This is all an assumption in your head. There are 200 pages of this thread, and if you'd been reading it from scratch, you wouldn't need to make that inaccurate assumption. I would suggest that this is the sort of assumption made by people who think they have a special insight and simply start off a discussion assuming that whoever they are speaking to is just one of the patriotically uninformed sheeple on Twitter.

No-one here is blind to the complexities. No-one is unaware that the USA and EU are cynically self-interested countries that want to expand their sphere of influence, that they pursue this through all manner of channels (diplomatic, political, economic, media, intelligence, occasionally military, etc.). No-one is unaware that EU and NATO expansion was viewed with high concern by Russia and raised tension.

Where, I think, most people here stand as a central point is that Ukraine is a sovereign country whose people should be allowed to choose their own destiny. We've read all the attempts to ignore or deligitimise Ukrainian self-determination: the same insinuations about Zelenskyy, oligarchs, Western manipulation, blah blah blah. We reject treating Ukraine and its people merely as pawns or abstract irrelevances. Yeah, there are problems, the world is an imperfect place and Western governments aren't saints.
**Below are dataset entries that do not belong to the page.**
import Mathlib.Analysis.SpecialFunctions.Gamma.Deligne
import Mathlib.NumberTheory.Harmonic.ZetaAsymp
import Mathlib.NumberTheory.LSeries.Nonvanishing
import Literature.NumberTheory.LFunctions.RiemannXi
import HarnessLib

/-!
# Riemann's `ξ`: discharges of the named facts of `RiemannXi.lean`

Sibling proofs file (D-0014 append protocol) for `Literature/NumberTheory/LFunctions/RiemannXi.lean`,
which records four classical statements about `ξ(s) = ½ + ½ s(s−1) Λ₀(s)` as named facts
(`def … : Prop`). All four are proved here from Mathlib:

* `Literature.riemannXi_conj_holds : riemannXi_conj` — Schwarz reflection `ξ(s̄) = conj ξ(s)`
  (Titchmarsh 1986, §2.1). Proof: `Λ₀(s̄) = conj Λ₀(s)` (`completedRiemannZeta₀_conj`) by the
  identity theorem, from `ζ(s̄) = conj ζ(s)` (Mathlib `riemannZeta_conj`), `Γ(s̄) = conj Γ(s)` and
  `Λ₀ = ζ · Γ_ℝ + 1/s + 1/(1−s)` on `Re s > 1`.
* `Literature.im_riemannXiUpper_ofReal_holds : im_riemannXiUpper_ofReal` — `Ξ` is real on `ℝ`
  (Titchmarsh §10.1), from reflection and `ξ(1 − s) = ξ(s)`.
* `Literature.riemannXi_eq_zero_iff_holds : riemannXi_eq_zero_iff` — the zeros of `ξ` are exactly the
  zeros of `ζ` in `0 < Re s < 1` (Titchmarsh §2.12), from `ζ = Λ/Γ_ℝ` (`s ≠ 0`), the zeros of `Γ_ℝ`
  (`Gammaℝ_eq_zero_iff`), non-vanishing on `Re s ≥ 1` (`riemannZeta_ne_zero_of_one_le_re`) and the
  functional equation.
* `Literature.NumberTheory.LFunctions.riemannHypothesis_iff_im_eq_zero_of_riemannXiUpper_eq_zero_holds` — Riemann's own form of RH
  (Riemann 1859; Titchmarsh §10.1).

Also recorded (used by `LiCriterion.lean`): `Literature.NumberTheory.LFunctions.riemannXi_eq_zero_of_nontrivial` (a nontrivial zero
of `ζ` in Mathlib's sense — `ζ s = 0`, `s ≠ −2(n+1)`, `s ≠ 1` — is a zero of `ξ`).

## References

* E. C. Titchmarsh, *The Theory of the Riemann Zeta-Function*, 2nd ed. (rev. D. R. Heath-Brown),
  Oxford 1986, §2.1 (eqs. (2.1.12)–(2.1.13)), §2.12, §10.1.
* B. Riemann, *Ueber die Anzahl der Primzahlen unter einer gegebenen Grösse*, 1859.
-/

noncomputable section

open Complex Filter Topology Set
open scoped ComplexConjugate

namespace Literature.NumberTheory.LFunctions

/-! ## Schwarz reflection -/

/-- `Λ₀(s̄) = conj Λ₀(s)` for Mathlib's entire completed zeta `completedRiemannZeta₀`
(Titchmarsh 1986, §2.1: `Λ` is real for real `s`). Identity theorem: `z ↦ conj Λ₀(z̄)` is entire and
agrees with `Λ₀` on `Re z > 1`, where `Λ₀ = ζ Γ_ℝ + 1/z + 1/(1 − z)` and `ζ`, `Γ_ℝ` commute with
conjugation. [cite: Titchmarsh1986, §2.1] -/
theorem completedRiemannZeta₀_conj (s : ℂ) :
    completedRiemannZeta₀ (conj s) = conj (completedRiemannZeta₀ s) := by
  have hg_an : AnalyticOnNhd ℂ (fun z ↦ conj (completedRiemannZeta₀ (conj z))) univ :=
    DifferentiableOn.analyticOnNhd
      (fun z _ ↦ (differentiableAt_conj_conj_iff.mpr
        (differentiable_completedZeta₀ _)).differentiableWithinAt) isOpen_univ
  have key : ∀ w : ℂ, 1 < w.re →
      completedRiemannZeta₀ w = riemannZeta w * Gammaℝ w + 1 / w + 1 / (1 - w) := by
    intro w hw
    have hw0 : w ≠ 0 := fun h ↦ by rw [h] at hw; norm_num at hw
    have hG : Gammaℝ w ≠ 0 := Gammaℝ_ne_zero_of_re_pos (by linarith)
    rw [riemannZeta_def_of_ne_zero hw0, div_mul_cancel₀ _ hG, completedRiemannZeta_eq]
    ring
  have hGamma : ∀ w : ℂ, Gammaℝ (conj w) = conj (Gammaℝ w) := by
    intro w
    rw [Gammaℝ_def, Gammaℝ_def, map_mul, ← Complex.Gamma_conj]
    congr 1
    · rw [show -conj w / 2 = conj (-w / 2) by simp [map_div₀, map_ofNat], cpow_conj _ _ (by
        rw [Complex.arg_ofReal_of_nonneg Real.pi_pos.le]; exact Real.pi_ne_zero.symm),
        Complex.conj_ofReal]
    · rw [map_div₀, map_ofNat]
  have hgz : ∀ z : ℂ, 1 < z.re →
      conj (completedRiemannZeta₀ (conj z)) = completedRiemannZeta₀ z := by
    intro z hz
    rw [key (conj z) (by simpa using hz), key z hz]
    simp only [map_add, map_mul, map_div₀, map_one, map_sub, Complex.conj_conj, riemannZeta_conj,
      hGamma]
  have heq : EqOn (fun z ↦ conj (completedRiemannZeta₀ (conj z))) completedRiemannZeta₀ univ :=
    hg_an.eqOn_of_preconnected_of_eventuallyEq
      (differentiable_completedZeta₀.differentiableOn.analyticOnNhd isOpen_univ)
      isPreconnected_univ (mem_univ (2 : ℂ))
      (eventuallyEq_of_mem ((isOpen_lt continuous_const continuous_re).mem_nhds (by norm_num))
        hgz)
  have := heq (mem_univ (conj s))
  simp only [Complex.conj_conj] at this
  exact this.symm

/-- DISCHARGE of the named fact `riemannXi_conj` (Schwarz reflection `ξ(s̄) = conj ξ(s)`;
Titchmarsh 1986, §2.1), from `completedRiemannZeta₀_conj`. [cite: Titchmarsh1986, §2.1] -/
theorem riemannXi_conj_holds : riemannXi_conj := by
  intro s
  simp only [riemannXi, completedRiemannZeta₀_conj, map_add, map_mul, map_div₀, map_sub, map_one,
    map_ofNat]

/-- DISCHARGE of the named fact `im_riemannXiUpper_ofReal` (`Ξ(t) ∈ ℝ` for real `t`; Titchmarsh
1986, §10.1): `conj Ξ(t) = ξ(conj(½ + it)) = ξ(½ − it) = ξ(1 − (½ + it)) = Ξ(t)`. [cite: Titchmarsh1986, §10.1] -/
theorem im_riemannXiUpper_ofReal_holds : im_riemannXiUpper_ofReal := by
  intro t
  have h : conj (riemannXiUpper t) = riemannXiUpper t := by
    rw [riemannXiUpper, ← riemannXi_conj_holds, ← riemannXi_one_sub]
    congr 1
    simp only [map_add, map_mul, map_div₀, map_one, map_ofNat, Complex.conj_I, Complex.conj_ofReal]
    ring
  exact Complex.conj_eq_iff_im.1 h

/-! ## Zeros of `ξ` -/

/-- A nontrivial zero of `ζ` (in the sense of Mathlib's `RiemannHypothesis`: `ζ s = 0`,
`s ≠ −2(n+1)`, `s ≠ 1`) is a zero of `ξ` (Titchmarsh 1986, §2.12): `s ≠ 0` as `ζ(0) = −½`, and
`ζ = Λ/Γ_ℝ` with `Γ_ℝ(s) = 0` only at `s = −2n`, so `Λ(s) = 0` and `ξ(s) = ½ s(s−1) Λ(s) = 0`. [cite: Titchmarsh1986, §2.12] -/
theorem riemannXi_eq_zero_of_nontrivial {s : ℂ} (hzeta : riemannZeta s = 0)
    (htriv : ¬∃ n : ℕ, s = -2 * (n + 1)) (hone : s ≠ 1) : riemannXi s = 0 := by
  have hs0 : s ≠ 0 := by
    rintro rfl
    rw [riemannZeta_zero] at hzeta
    norm_num at hzeta
  rw [riemannXi_eq_mul_completedRiemannZeta hs0 hone]
  rw [riemannZeta_def_of_ne_zero hs0, div_eq_zero_iff] at hzeta
  rcases hzeta with hL | hG
  · simp [hL]
  · exfalso
    obtain ⟨n, hn⟩ := Gammaℝ_eq_zero_iff.1 hG
    cases n with
    | zero => exact hs0 (by simpa using hn)
    | succ m => exact htriv ⟨m, by rw [hn]; push_cast; ring⟩

/-- If `ξ(s) = 0` then `s ≠ 0, 1`, `Λ(s) = 0` and `ζ(s) = 0` (Titchmarsh 1986, §2.12). [cite: Titchmarsh1986, §2.12] -/
theorem riemannZeta_eq_zero_of_riemannXi_eq_zero {s : ℂ} (hs : riemannXi s = 0) :
    s ≠ 0 ∧ s ≠ 1 ∧ riemannZeta s = 0 := by
  have hs0 : s ≠ 0 := by
    rintro rfl
    rw [riemannXi_zero] at hs
    norm_num at hs
  have hs1 : s ≠ 1 := by
    rintro rfl
    rw [riemannXi_one] at hs
    norm_num at hs
  refine ⟨hs0, hs1, ?_⟩
  rw [riemannXi_eq_mul_completedRiemannZeta hs0 hs1, mul_eq_zero] at hs
  rcases hs with h | h
  · exfalso
    rw [div_eq_zero_iff, mul_eq_zero] at h
    rcases h with (h | h) | h
    · exact hs0 h
    · exact hs1 (sub_eq_zero.1 h)
    · norm_num at h
  · rw [riemannZeta_def_of_ne_zero hs0, h, zero_div]

/-- DISCHARGE of the named fact `riemannXi_eq_zero_iff` (Titchmarsh 1986, §2.12): the zeros of `ξ`
are the zeros of `ζ` with `0 < Re s < 1`. (`→`: `ζ(s) = 0` by the previous lemma, so `Re s < 1`
by non-vanishing on `Re s ≥ 1`; applied to `1 − s` via `ξ(1−s) = ξ(s)` this gives `Re s > 0`.
`←`: `Γ_ℝ(s) ≠ 0` for `Re s > 0`, so `Λ(s) = ζ(s) Γ_ℝ(s) = 0`.) [cite: Titchmarsh1986, §2.12] -/
theorem riemannXi_eq_zero_iff_holds : riemannXi_eq_zero_iff := by
  intro s
  constructor
  · intro hs
    obtain ⟨hs0, hs1, hz⟩ := riemannZeta_eq_zero_of_riemannXi_eq_zero hs
    obtain ⟨-, -, hz'⟩ := riemannZeta_eq_zero_of_riemannXi_eq_zero
      ((riemannXi_one_sub s).trans hs)
    refine ⟨hz, ?_, ?_⟩
    · by_contra h
      refine riemannZeta_ne_zero_of_one_le_re (s := 1 - s) ?_ hz'
      simp only [sub_re, one_re]
      linarith
    · by_contra h
      exact riemannZeta_ne_zero_of_one_le_re (s := s) (by linarith) hz
  · rintro ⟨hz, h0, h1⟩
    have hs0 : s ≠ 0 := fun h ↦ by rw [h] at h0; simp at h0
    have hs1 : s ≠ 1 := fun h ↦ by rw [h] at h1; simp at h1
    have hG : Gammaℝ s ≠ 0 := Gammaℝ_ne_zero_of_re_pos h0
    rw [riemannZeta_def_of_ne_zero hs0, div_eq_zero_iff] at hz
    rw [riemannXi_eq_mul_completedRiemannZeta hs0 hs1, hz.resolve_right hG, mul_zero]

/-- DISCHARGE of the named fact `riemannHypothesis_iff_im_eq_zero_of_riemannXiUpper_eq_zero`
(Riemann 1859; Titchmarsh 1986, §10.1): RH holds iff all zeros of `Ξ(z) = ξ(½ + iz)` are real. [cite: Titchmarsh1986, §10.1] -/
theorem riemannHypothesis_iff_im_eq_zero_of_riemannXiUpper_eq_zero_holds :
    riemannHypothesis_iff_im_eq_zero_of_riemannXiUpper_eq_zero := by
  constructor
  · intro hRH z hz
    rw [riemannXiUpper] at hz
    obtain ⟨hzeta, h0, h1⟩ := (riemannXi_eq_zero_iff_holds _).1 hz
    have htriv : ¬∃ n : ℕ, (1 / 2 + I * z : ℂ) = -2 * (n + 1) := by
      rintro ⟨n, hn⟩
      rw [hn] at h0
      have : ((-2 : ℂ) * (n + 1)).re = -2 * (n + 1) := by simp
      rw [this] at h0
      linarith [n.cast_nonneg (α := ℝ)]
    have hone : (1 / 2 + I * z : ℂ) ≠ 1 := fun h ↦ by
      have := congrArg Complex.re h
      rw [this] at h1
      simp at h1
    have := hRH _ hzeta htriv hone
    simp only [add_re, mul_re, I_re, I_im, zero_mul, one_mul, zero_sub] at this
    norm_num at this
    linarith
  · intro h s hzeta htriv hone
    have hxi := riemannXi_eq_zero_of_nontrivial hzeta htriv hone
    have hz : riemannXiUpper (-I * (s - 1 / 2)) = 0 := by
      rw [riemannXiUpper, ← hxi]
      congr 1
      ring_nf
      rw [Complex.I_sq]
      ring
    have := h _ hz
    simp only [mul_im, neg_re, I_re, neg_zero, zero_mul, neg_im, I_im, sub_re,
      zero_add] at this
    norm_num at this
    linarith

end Literature.NumberTheory.LFunctions
import Summits.AtomisticToContinuum.BoseEinsteinCondensation.Theorems.BECInfDivCoherenceLevyNegativeMomentRieszTwoDim

/-!
# Crux `LevyNegativeMoment` (stmt-AtomisticToContinuum-9115), line `registered`, stub `stub_rieszSum` —
# part F: the coordinate split `q = (a, p)` of `(ℤ/m)³` and the trivial bound

Helper file (lead prover of the line) for the L-free grid Riesz sum bound (stub `stub_rieszSum`).

* `sum_pi_three_split`: `Σ_{q : Fin 3 → Fin m} F q = Σ_{p : Fin 2 → Fin m} Σ_{a : Fin m} F(insertNth k₀ a p)`
  for any distinguished coordinate `k₀` (`Fin.insertNthEquiv`), with the phase and the squared folded norm
  splitting accordingly (`phase_split`, `barSq_split`);
* the trivial bound `|Σ_q cos(2π q·j/m)/‖q̄‖| ≤ Σ_q 1/‖q̄‖ ≤ 18 m²` (`abs_cosSum_le_sum_inv`, `sum_inv_bar_le`),
  via the max-norm domination of part E (the term `q = 0` is `1/√0 = 0` by the junk value of division).
-/

namespace Summit.AtomisticToContinuum.BoseEinsteinCondensation.Cruxes.LevyNegativeMoment.Birth.Riesz

open scoped BigOperators
open Finset

/-! ## The coordinate split -/

/-- `Σ_{q : Fin 3 → Fin m} F q = Σ_p Σ_a F (insertNth k₀ a p)`. [folklore] -/
theorem sum_pi_three_split {M : Type*} [AddCommMonoid M] (m : ℕ) (k₀ : Fin 3)
    (F : (Fin 3 → Fin m) → M) :
    ∑ q : Fin 3 → Fin m, F q =
      ∑ p : Fin 2 → Fin m, ∑ a : Fin m, F (Fin.insertNth (α := fun _ => Fin m) k₀ a p) := by
  rw [← Fintype.sum_equiv (Fin.insertNthEquiv (fun _ : Fin 3 => Fin m) k₀)
      (fun x => F (Fin.insertNth (α := fun _ => Fin m) k₀ x.1 x.2)) F
      (fun x => by simp [Fin.insertNthEquiv]),
    Fintype.sum_prod_type, Finset.sum_comm]

/-- The phase splits: `Σ_k q_k j_k = a j_{k₀} + Σ_i p_i j_{k₀.succAbove i}` for `q = insertNth k₀ a p`.
[folklore] -/
theorem phase_split (m : ℕ) (j : Fin 3 → Fin m) (k₀ : Fin 3) (a : Fin m) (p : Fin 2 → Fin m) :
    (∑ k, ((Fin.insertNth (α := fun _ => Fin m) k₀ a p k : ℕ) : ℝ) * ((j k : ℕ) : ℝ))
      = (a : ℕ) * ((j k₀ : ℕ) : ℝ) +
        ∑ i : Fin 2, ((p i : ℕ) : ℝ) * ((j (k₀.succAbove i) : ℕ) : ℝ) := by
  rw [Fin.sum_univ_succAbove _ k₀, Fin.insertNth_apply_same]
  congr 1
  refine Fintype.sum_congr _ _ fun i => ?_
  rw [Fin.insertNth_apply_succAbove]

/-- The squared folded norm splits: `Σ_k q̄_k² = ā² + Σ_i p̄_i²` for `q = insertNth k₀ a p`. [folklore] -/
theorem barSq_split (m : ℕ) (k₀ : Fin 3) (a : Fin m) (p : Fin 2 → Fin m) :
    (∑ k, ((min (Fin.insertNth (α := fun _ => Fin m) k₀ a p k : ℕ)
        (m - (Fin.insertNth (α := fun _ => Fin m) k₀ a p k : ℕ)) : ℕ) : ℝ) ^ 2)
      = ((min (a : ℕ) (m - a) : ℕ) : ℝ) ^ 2 +
        ∑ i : Fin 2, ((min (p i : ℕ) (m - p i) : ℕ) : ℝ) ^ 2 := by
  rw [Fin.sum_univ_succAbove _ k₀, Fin.insertNth_apply_same]
  congr 1
  refine Fintype.sum_congr _ _ fun i => ?_
  rw [Fin.insertNth_apply_succAbove]

/-- `Σ_{i : Fin 2} p̄_i² ≥ (max(p̄₀, p̄₁))²`. [folklore] -/
theorem maxBar_sq_le (m : ℕ) (p : Fin 2 → Fin m) :
    ((max (min (p 0 : ℕ) (m - p 0)) (min (p 1 : ℕ) (m - p 1)) : ℕ) : ℝ) ^ 2 ≤
      ∑ i : Fin 2, ((min (p i : ℕ) (m - p i) : ℕ) : ℝ) ^ 2 := by
  rw [Fin.sum_univ_two]
  rcases le_total (min (p 0 : ℕ) (m - p 0)) (min (p 1 : ℕ) (m - p 1)) with h | h
  · rw [max_eq_right h]; nlinarith [sq_nonneg (((min (p 0 : ℕ) (m - p 0)) : ℕ) : ℝ)]
  · rw [max_eq_left h]; nlinarith [sq_nonneg (((min (p 1 : ℕ) (m - p 1)) : ℕ) : ℝ)]

/-! ## The trivial bound -/

/-- `|Σ_q cos(θ_q)/w_q| ≤ Σ_q 1/w_q` for nonnegative weights (`1/0 = 0` included). [folklore] -/
theorem abs_cosSum_le_sum_inv (m : ℕ) (θ : (Fin 3 → Fin m) → ℝ) (w : (Fin 3 → Fin m) → ℝ)
    (hw : ∀ q, 0 ≤ w q) :
    |∑ q : Fin 3 → Fin m, Real.cos (θ q) / w q| ≤ ∑ q : Fin 3 → Fin m, (w q)⁻¹ := by
  refine (abs_sum_le_sum_abs _ _).trans (sum_le_sum fun q _ => ?_)
  rw [abs_div, abs_of_nonneg (hw q), div_eq_mul_inv]
  rcases eq_or_lt_of_le (hw q) with h | h
  · rw [← h]; simp
  · calc |Real.cos (θ q)| * (w q)⁻¹ ≤ 1 * (w q)⁻¹ := by
          gcongr; exact Real.abs_cos_le_one _
      _ = (w q)⁻¹ := one_mul _

/-- The transverse majorant of `1/‖q̄‖`: `1/√(ā² + Σ p̄²) ≤ 1/max(r_p, 1)`, `r_p = max(p̄₀, p̄₁)`. [folklore] -/
theorem inv_sqrt_le_inv_maxBar (m : ℕ) (a : Fin m) (p : Fin 2 → Fin m) :
    (Real.sqrt (((min (a : ℕ) (m - a) : ℕ) : ℝ) ^ 2 +
        ∑ i : Fin 2, ((min (p i : ℕ) (m - p i) : ℕ) : ℝ) ^ 2))⁻¹ ≤
      ((max (max (min (p 0 : ℕ) (m - p 0)) (min (p 1 : ℕ) (m - p 1))) 1 : ℕ) : ℝ)⁻¹ := by
  set r : ℕ := max (min (p 0 : ℕ) (m - p 0)) (min (p 1 : ℕ) (m - p 1)) with hr
  have hsq := maxBar_sq_le m p
  rw [← hr] at hsq
  rcases Nat.eq_zero_or_pos r with h0 | hpos
  · -- r = 0: the bound is 1
    rw [h0]
    simp only [zero_le, max_eq_right, Nat.cast_one, inv_one]
    set x : ℝ := Real.sqrt (((min (a : ℕ) (m - a) : ℕ) : ℝ) ^ 2 +
        ∑ i : Fin 2, ((min (p i : ℕ) (m - p i) : ℕ) : ℝ) ^ 2) with hx
    rcases eq_or_lt_of_le (Real.sqrt_nonneg (((min (a : ℕ) (m - a) : ℕ) : ℝ) ^ 2 +
        ∑ i : Fin 2, ((min (p i : ℕ) (m - p i) : ℕ) : ℝ) ^ 2)) with h | h
    · rw [← hx] at h; rw [← h]; simp
    · rw [← hx] at h
      apply inv_le_one_of_one_le₀
      -- x ≥ 1: since r = 0 means both p̄ = 0, x = ā, and x > 0 forces ā ≥ 1
      have hp0 : ∑ i : Fin 2, ((min (p i : ℕ) (m - p i) : ℕ) : ℝ) ^ 2 = 0 := by
        rw [Fin.sum_univ_two]
        have h0' : min (p 0 : ℕ) (m - p 0) = 0 ∧ min (p 1 : ℕ) (m - p 1) = 0 := by
          constructor <;> omega
        rw [h0'.1, h0'.2]; simp
      have hxa : x = ((min (a : ℕ) (m - a) : ℕ) : ℝ) := by
        rw [hx, hp0, add_zero, Real.sqrt_sq (by positivity)]
      rw [hxa] at h ⊢
      have : (0 : ℕ) < min (a : ℕ) (m - a) := by exact_mod_cast h
      exact_mod_cast this
  · rw [max_eq_left hpos]
    have hr1 : (0 : ℝ) < r := by exact_mod_cast hpos
    apply inv_anti₀ hr1
    calc (r : ℝ) = Real.sqrt ((r : ℝ) ^ 2) := (Real.sqrt_sq hr1.le).symm
      _ ≤ _ := Real.sqrt_le_sqrt (by nlinarith [sq_nonneg (((min (a : ℕ) (m - a) : ℕ) : ℝ))])

/-- **Trivial bound**: `Σ_{q : (ℤ/m)³} 1/‖q̄‖ ≤ 18 m²` (the `q = 0` term is `1/√0 = 0`). [folklore] -/
theorem sum_inv_bar_le (m : ℕ) :
    ∑ q : Fin 3 → Fin m, (Real.sqrt (∑ k, ((min (q k : ℕ) (m - (q k : ℕ)) : ℕ) : ℝ) ^ 2))⁻¹ ≤
      18 * (m : ℝ) ^ 2 := by
  rw [sum_pi_three_split m 0, Finset.sum_comm]
  have inner : ∀ a : Fin m, ∑ p : Fin 2 → Fin m,
      (Real.sqrt (∑ k, ((min (Fin.insertNth (α := fun _ => Fin m) 0 a p k : ℕ)
        (m - (Fin.insertNth (α := fun _ => Fin m) 0 a p k : ℕ)) : ℕ) : ℝ) ^ 2))⁻¹ ≤ 12 * (m / 2 + 1 : ℕ) := by
    intro a
    calc _ ≤ ∑ p : Fin 2 → Fin m,
          ((max (max (min (p 0 : ℕ) (m - p 0)) (min (p 1 : ℕ) (m - p 1))) 1 : ℕ) : ℝ)⁻¹ := by
            refine sum_le_sum fun p _ => ?_
            rw [barSq_split]
            exact inv_sqrt_le_inv_maxBar m a p
      _ ≤ 4 * ∑ u ∈ range (m / 2 + 1), (2 * u + 1) * ((max u 1 : ℕ) : ℝ)⁻¹ :=
            sum_pi_two_le (Φ := fun u => ((max u 1 : ℕ) : ℝ)⁻¹) (fun u => by positivity)
      _ ≤ 4 * ∑ u ∈ range (m / 2 + 1), (3 : ℝ) := by
            gcongr with u hu
            rcases Nat.eq_zero_or_pos u with h | h
            · subst h; norm_num
            · rw [max_eq_left h]
              have hu' : (0 : ℝ) < u := by exact_mod_cast h
              rw [← div_eq_mul_inv, div_le_iff₀ hu']
              have : (1 : ℝ) ≤ u := by exact_mod_cast h
              linarith
      _ = 12 * (m / 2 + 1 : ℕ) := by
            rw [sum_const, card_range, nsmul_eq_mul]; push_cast; ring
  calc _ ≤ ∑ _a : Fin m, (12 : ℝ) * (m / 2 + 1 : ℕ) := sum_le_sum fun a _ => inner a
    _ = m * (12 * (m / 2 + 1 : ℕ)) := by rw [sum_const, card_univ, Fintype.card_fin, nsmul_eq_mul]
    _ ≤ 18 * (m : ℝ) ^ 2 := by
        have h2 : ((m / 2 : ℕ) : ℝ) ≤ (m : ℝ) / 2 := by
          have := Nat.div_mul_le_self m 2
          have : ((m / 2 : ℕ) : ℝ) * 2 ≤ m := by exact_mod_cast this
          linarith
        rcases Nat.eq_zero_or_pos m with hm | hm
        · subst hm; simp
        · have hm1 : (1 : ℝ) ≤ m := by exact_mod_cast hm
          push_cast
          nlinarith

end Summit.AtomisticToContinuum.BoseEinsteinCondensation.Cruxes.LevyNegativeMoment.Birth.Riesz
But none of this outweighs the central point of Ukraine as a sovereign nation whose people merit self-determination. This goes many times over in the context that anything manipulative or coercive the West has done in Ukraine, Russia has done much more and worse.

I believe this is what it means to truly stand with Ukraine: to try to think about the Ukrainians and what they want, not see them as a sideshow in some wider ideological anti-capitalist struggle or anti-American hatefest.
That's what an amateur is: he's weaker compared to a pro.

The U.S. is a pro when it comes to this because it's the most warmongering country in the world:


and its own universities conclude that, together with former President Carter.

In addition, it's also the top arms dealer of the world, according to SIPRI, FAS, and others.

Ukraine is a sovereign country but it was manipulated by the U.S. as part of the latter's projection of power:




Don't ever underestimate that latter point. There is very good reason why the U.S. has been warmongering for decades, is the main arms dealer of the world, and has the largest military budget in the world:


It needs to do that to maintain over 900 military installations worldwide used to coerce other countries.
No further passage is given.